Look through the data below for the line with "product pulled back", and transcribe it exactly together with each line after it up to and including the line with "the UNIFORM per-term". Give nothing else.
Information shown: Begin
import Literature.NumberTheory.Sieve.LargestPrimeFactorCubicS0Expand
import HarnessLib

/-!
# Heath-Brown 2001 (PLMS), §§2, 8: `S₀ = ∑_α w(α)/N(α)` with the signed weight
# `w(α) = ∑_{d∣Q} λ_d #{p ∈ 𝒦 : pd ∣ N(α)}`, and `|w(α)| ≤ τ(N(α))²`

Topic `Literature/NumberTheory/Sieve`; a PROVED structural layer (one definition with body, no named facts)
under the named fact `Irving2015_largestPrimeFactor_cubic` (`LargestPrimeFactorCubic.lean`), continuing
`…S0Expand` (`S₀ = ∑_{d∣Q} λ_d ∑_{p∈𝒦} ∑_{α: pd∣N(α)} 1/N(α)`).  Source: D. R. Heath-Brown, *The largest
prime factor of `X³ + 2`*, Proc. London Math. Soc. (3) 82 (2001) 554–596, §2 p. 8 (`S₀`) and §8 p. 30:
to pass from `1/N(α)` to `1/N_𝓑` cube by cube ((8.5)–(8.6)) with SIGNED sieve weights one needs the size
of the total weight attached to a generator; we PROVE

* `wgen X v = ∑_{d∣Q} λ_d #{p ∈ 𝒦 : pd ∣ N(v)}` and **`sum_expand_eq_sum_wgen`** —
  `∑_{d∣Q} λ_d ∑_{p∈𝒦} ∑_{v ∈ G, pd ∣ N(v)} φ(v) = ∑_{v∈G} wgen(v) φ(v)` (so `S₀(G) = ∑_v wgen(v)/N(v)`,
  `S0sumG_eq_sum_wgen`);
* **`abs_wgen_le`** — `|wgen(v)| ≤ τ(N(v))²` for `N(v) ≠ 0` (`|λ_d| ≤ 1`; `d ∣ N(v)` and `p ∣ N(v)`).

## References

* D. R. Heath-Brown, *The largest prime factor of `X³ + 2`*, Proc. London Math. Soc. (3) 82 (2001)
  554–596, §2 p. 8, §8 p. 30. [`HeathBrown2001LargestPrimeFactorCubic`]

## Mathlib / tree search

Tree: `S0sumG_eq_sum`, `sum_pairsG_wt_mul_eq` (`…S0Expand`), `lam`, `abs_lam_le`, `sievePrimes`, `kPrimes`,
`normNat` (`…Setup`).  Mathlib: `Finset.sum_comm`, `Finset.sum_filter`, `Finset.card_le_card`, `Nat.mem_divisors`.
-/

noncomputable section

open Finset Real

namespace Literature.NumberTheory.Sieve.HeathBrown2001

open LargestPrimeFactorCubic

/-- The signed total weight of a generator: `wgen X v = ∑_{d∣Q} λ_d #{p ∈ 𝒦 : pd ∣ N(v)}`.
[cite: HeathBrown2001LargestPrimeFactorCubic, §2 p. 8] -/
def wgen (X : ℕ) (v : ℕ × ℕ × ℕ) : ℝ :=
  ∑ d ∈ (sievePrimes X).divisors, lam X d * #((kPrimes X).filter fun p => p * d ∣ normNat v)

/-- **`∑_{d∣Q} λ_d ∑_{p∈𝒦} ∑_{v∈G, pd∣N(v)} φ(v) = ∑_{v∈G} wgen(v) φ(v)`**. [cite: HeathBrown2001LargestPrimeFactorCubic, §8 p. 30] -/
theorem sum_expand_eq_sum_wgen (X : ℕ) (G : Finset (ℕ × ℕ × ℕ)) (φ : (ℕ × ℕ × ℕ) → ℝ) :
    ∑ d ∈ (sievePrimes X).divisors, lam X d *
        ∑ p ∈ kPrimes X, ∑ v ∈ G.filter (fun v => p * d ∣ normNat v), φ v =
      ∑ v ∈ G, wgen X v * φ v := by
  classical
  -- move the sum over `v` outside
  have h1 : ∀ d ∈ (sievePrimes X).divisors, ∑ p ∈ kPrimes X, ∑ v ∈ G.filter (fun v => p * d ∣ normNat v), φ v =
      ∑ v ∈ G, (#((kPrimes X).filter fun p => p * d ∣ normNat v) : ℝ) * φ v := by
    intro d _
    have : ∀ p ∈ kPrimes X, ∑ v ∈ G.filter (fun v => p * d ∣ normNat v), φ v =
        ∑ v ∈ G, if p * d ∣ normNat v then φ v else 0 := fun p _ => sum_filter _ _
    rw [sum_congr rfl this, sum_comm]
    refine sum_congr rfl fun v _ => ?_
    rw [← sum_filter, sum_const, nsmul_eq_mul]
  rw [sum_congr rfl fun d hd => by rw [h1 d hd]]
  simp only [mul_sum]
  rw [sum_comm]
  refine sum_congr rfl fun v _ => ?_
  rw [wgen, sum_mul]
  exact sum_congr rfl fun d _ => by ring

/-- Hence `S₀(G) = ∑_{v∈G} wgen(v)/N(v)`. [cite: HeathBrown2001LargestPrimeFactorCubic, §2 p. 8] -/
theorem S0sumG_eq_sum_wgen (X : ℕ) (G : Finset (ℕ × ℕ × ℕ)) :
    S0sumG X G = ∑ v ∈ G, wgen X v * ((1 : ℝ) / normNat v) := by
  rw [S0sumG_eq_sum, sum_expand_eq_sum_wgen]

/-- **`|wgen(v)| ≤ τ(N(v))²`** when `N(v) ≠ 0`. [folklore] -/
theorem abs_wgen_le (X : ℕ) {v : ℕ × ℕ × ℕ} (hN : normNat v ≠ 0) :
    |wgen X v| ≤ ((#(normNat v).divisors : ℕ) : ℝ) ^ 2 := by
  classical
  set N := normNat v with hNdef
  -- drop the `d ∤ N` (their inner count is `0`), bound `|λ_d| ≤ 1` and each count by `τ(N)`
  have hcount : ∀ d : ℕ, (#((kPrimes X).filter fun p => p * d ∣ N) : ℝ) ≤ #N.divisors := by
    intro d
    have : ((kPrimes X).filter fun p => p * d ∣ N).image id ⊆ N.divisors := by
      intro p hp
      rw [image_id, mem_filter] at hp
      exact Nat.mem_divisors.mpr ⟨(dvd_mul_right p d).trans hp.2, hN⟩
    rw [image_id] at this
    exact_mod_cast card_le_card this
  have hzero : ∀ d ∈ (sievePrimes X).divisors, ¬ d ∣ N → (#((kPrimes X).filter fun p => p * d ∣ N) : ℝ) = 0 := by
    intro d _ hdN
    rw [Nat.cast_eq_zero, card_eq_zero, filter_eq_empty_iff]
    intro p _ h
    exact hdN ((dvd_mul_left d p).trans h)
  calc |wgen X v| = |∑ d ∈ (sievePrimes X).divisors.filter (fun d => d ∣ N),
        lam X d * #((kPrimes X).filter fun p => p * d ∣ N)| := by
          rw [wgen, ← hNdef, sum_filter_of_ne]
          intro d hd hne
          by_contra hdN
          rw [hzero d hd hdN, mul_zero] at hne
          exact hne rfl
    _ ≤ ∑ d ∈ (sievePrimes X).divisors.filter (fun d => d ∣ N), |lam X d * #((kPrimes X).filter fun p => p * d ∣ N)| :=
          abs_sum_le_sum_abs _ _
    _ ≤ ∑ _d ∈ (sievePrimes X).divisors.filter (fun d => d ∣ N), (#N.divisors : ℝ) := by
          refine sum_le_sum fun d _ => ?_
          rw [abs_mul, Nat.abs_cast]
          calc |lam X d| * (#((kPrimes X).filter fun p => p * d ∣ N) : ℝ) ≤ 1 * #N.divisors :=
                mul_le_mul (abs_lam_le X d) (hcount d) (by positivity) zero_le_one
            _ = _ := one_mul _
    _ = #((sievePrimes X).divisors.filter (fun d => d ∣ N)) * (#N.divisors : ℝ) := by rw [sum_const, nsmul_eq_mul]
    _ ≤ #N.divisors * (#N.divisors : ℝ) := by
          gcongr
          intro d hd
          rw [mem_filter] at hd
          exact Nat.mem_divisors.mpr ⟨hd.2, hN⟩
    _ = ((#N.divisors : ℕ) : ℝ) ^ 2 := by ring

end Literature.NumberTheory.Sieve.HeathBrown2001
Information shown: End
Information shown: Begin
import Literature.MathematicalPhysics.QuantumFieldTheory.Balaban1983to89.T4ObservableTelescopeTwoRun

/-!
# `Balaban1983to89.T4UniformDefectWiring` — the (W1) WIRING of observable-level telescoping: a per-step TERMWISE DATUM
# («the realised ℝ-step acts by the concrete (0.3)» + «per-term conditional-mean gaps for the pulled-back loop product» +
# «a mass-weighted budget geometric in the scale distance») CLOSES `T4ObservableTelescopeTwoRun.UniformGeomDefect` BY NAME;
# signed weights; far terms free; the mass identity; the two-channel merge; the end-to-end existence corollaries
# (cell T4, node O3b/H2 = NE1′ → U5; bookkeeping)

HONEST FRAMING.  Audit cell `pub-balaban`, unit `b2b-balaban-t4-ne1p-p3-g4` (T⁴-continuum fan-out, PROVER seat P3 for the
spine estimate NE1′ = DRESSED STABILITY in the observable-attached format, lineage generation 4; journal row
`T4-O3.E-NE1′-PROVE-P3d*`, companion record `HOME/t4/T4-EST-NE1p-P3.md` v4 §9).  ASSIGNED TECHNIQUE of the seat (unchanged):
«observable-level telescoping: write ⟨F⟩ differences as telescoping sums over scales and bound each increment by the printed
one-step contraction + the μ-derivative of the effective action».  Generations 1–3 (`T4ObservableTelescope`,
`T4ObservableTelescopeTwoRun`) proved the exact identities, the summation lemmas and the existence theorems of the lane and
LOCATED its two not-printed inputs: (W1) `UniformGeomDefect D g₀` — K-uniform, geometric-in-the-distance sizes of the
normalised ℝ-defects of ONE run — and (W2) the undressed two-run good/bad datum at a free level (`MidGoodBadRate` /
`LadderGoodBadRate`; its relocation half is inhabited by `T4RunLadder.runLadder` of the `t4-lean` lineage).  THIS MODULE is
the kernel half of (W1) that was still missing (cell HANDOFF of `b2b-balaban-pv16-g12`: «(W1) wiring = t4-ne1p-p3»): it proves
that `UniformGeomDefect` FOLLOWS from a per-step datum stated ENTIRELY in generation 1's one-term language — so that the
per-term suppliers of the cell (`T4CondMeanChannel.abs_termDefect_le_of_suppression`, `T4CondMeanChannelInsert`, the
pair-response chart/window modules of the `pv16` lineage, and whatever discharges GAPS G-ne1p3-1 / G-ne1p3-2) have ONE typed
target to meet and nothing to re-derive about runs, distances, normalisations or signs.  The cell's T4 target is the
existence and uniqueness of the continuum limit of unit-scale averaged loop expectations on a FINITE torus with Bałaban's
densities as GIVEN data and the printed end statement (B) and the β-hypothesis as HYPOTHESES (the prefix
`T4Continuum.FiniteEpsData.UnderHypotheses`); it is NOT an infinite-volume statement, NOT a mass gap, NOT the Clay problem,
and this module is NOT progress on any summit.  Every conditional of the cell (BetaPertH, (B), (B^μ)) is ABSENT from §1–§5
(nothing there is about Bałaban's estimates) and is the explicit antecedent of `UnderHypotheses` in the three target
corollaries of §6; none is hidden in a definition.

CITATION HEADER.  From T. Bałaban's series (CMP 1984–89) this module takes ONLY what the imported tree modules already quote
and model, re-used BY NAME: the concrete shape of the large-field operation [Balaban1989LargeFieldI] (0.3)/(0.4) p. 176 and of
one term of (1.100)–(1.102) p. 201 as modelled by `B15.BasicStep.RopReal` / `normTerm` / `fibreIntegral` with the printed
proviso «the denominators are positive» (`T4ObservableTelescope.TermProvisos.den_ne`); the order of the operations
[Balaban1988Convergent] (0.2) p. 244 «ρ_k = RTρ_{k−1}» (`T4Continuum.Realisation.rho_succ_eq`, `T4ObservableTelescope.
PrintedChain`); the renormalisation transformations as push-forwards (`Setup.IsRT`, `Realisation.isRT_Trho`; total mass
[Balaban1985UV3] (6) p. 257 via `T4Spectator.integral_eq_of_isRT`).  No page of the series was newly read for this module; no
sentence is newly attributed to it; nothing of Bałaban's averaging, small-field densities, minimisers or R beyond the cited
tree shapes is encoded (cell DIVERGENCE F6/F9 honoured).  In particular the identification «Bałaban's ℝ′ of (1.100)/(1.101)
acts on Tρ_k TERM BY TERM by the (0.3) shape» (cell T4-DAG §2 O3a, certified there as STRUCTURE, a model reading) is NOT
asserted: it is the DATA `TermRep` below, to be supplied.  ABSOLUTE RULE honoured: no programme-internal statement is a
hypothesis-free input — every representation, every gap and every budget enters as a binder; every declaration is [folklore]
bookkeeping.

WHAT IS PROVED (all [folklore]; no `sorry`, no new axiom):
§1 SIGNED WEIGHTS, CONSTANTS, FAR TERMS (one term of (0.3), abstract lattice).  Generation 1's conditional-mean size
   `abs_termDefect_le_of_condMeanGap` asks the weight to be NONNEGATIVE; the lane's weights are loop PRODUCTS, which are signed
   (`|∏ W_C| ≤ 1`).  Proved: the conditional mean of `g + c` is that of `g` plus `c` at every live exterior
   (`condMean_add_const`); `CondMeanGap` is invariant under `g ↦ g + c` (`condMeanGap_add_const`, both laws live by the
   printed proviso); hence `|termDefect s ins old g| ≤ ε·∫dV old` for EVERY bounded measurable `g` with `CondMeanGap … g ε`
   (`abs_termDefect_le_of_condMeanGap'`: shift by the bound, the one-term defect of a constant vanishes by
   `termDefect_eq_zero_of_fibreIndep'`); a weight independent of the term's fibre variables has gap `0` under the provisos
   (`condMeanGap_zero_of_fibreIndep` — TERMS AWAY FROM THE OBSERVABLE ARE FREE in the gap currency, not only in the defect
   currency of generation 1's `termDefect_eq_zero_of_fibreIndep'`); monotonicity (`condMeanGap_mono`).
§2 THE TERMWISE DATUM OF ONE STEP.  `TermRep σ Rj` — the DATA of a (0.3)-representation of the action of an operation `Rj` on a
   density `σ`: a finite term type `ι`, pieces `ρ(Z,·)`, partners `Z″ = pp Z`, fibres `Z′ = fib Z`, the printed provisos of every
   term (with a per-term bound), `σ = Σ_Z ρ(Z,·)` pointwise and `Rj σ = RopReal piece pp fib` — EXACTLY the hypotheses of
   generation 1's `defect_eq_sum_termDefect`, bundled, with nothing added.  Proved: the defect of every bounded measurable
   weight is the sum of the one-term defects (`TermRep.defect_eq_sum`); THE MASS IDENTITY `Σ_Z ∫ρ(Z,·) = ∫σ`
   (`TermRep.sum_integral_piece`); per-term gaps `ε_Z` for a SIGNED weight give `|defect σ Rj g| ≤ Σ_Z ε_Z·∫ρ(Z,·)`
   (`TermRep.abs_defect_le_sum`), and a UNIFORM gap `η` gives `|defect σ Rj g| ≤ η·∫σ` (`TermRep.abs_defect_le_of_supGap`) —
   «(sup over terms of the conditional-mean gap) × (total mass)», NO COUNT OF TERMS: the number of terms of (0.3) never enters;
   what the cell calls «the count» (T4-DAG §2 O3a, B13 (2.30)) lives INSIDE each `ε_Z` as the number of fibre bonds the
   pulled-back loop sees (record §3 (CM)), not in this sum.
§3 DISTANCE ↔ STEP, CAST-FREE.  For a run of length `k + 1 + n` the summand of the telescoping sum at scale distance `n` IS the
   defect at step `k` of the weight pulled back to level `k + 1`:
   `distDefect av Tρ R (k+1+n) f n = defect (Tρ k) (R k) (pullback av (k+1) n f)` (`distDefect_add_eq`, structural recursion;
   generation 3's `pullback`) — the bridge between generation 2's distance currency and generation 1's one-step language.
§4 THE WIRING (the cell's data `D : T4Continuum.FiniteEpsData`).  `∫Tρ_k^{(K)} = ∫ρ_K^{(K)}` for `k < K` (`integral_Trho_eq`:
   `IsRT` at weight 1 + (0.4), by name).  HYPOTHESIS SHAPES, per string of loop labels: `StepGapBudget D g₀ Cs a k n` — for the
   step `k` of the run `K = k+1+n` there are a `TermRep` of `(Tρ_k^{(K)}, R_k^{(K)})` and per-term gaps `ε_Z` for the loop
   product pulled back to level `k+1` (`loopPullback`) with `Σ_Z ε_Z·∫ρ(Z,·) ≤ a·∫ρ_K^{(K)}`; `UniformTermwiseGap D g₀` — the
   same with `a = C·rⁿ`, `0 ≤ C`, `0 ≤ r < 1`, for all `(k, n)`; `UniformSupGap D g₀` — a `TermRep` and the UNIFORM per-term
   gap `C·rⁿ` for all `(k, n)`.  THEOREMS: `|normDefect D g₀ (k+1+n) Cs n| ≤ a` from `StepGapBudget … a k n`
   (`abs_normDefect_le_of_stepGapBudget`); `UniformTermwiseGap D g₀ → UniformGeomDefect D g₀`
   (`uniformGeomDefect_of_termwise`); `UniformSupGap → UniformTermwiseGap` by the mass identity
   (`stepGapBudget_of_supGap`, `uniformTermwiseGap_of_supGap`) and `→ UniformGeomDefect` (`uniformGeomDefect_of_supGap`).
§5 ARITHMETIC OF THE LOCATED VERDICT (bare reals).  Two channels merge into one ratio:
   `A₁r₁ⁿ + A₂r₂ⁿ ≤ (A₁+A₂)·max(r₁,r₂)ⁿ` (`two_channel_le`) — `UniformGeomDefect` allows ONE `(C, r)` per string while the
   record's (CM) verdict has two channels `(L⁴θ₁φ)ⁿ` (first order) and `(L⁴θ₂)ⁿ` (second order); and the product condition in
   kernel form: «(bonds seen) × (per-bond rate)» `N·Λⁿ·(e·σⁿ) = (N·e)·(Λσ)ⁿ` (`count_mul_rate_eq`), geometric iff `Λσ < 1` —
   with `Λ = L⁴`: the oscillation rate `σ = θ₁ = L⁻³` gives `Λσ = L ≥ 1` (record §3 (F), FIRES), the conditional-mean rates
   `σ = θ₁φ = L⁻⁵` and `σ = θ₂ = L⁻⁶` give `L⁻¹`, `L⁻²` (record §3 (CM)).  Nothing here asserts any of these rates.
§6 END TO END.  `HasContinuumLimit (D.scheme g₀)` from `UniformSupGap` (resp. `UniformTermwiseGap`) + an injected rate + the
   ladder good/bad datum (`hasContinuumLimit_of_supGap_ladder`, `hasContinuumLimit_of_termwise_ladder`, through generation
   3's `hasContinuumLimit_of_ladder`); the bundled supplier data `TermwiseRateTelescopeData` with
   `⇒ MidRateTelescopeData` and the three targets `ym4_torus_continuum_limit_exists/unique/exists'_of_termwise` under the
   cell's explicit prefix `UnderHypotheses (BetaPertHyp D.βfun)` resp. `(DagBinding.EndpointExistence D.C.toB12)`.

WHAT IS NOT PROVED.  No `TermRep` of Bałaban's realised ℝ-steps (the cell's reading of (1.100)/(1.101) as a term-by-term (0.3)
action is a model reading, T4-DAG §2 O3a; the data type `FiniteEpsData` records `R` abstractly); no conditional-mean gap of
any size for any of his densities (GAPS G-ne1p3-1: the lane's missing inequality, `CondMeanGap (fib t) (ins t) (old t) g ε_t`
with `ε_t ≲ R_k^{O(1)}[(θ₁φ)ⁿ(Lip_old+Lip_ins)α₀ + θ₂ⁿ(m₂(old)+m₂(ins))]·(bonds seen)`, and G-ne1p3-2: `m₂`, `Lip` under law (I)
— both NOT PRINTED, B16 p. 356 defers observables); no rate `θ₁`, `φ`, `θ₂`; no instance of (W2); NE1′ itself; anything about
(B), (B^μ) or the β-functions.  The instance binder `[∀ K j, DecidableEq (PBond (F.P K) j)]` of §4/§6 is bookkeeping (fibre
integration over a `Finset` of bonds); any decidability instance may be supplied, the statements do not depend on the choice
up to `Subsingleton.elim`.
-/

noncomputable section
Information shown: End
> **Task result**
   product pulled back to level `k+1` (`loopPullback`) with `Σ_Z ε_Z·∫ρ(Z,·) ≤ a·∫ρ_K^{(K)}`; `UniformTermwiseGap D g₀` — the
   same with `a = C·rⁿ`, `0 ≤ C`, `0 ≤ r < 1`, for all `(k, n)`; `UniformSupGap D g₀` — a `TermRep` and the UNIFORM per-term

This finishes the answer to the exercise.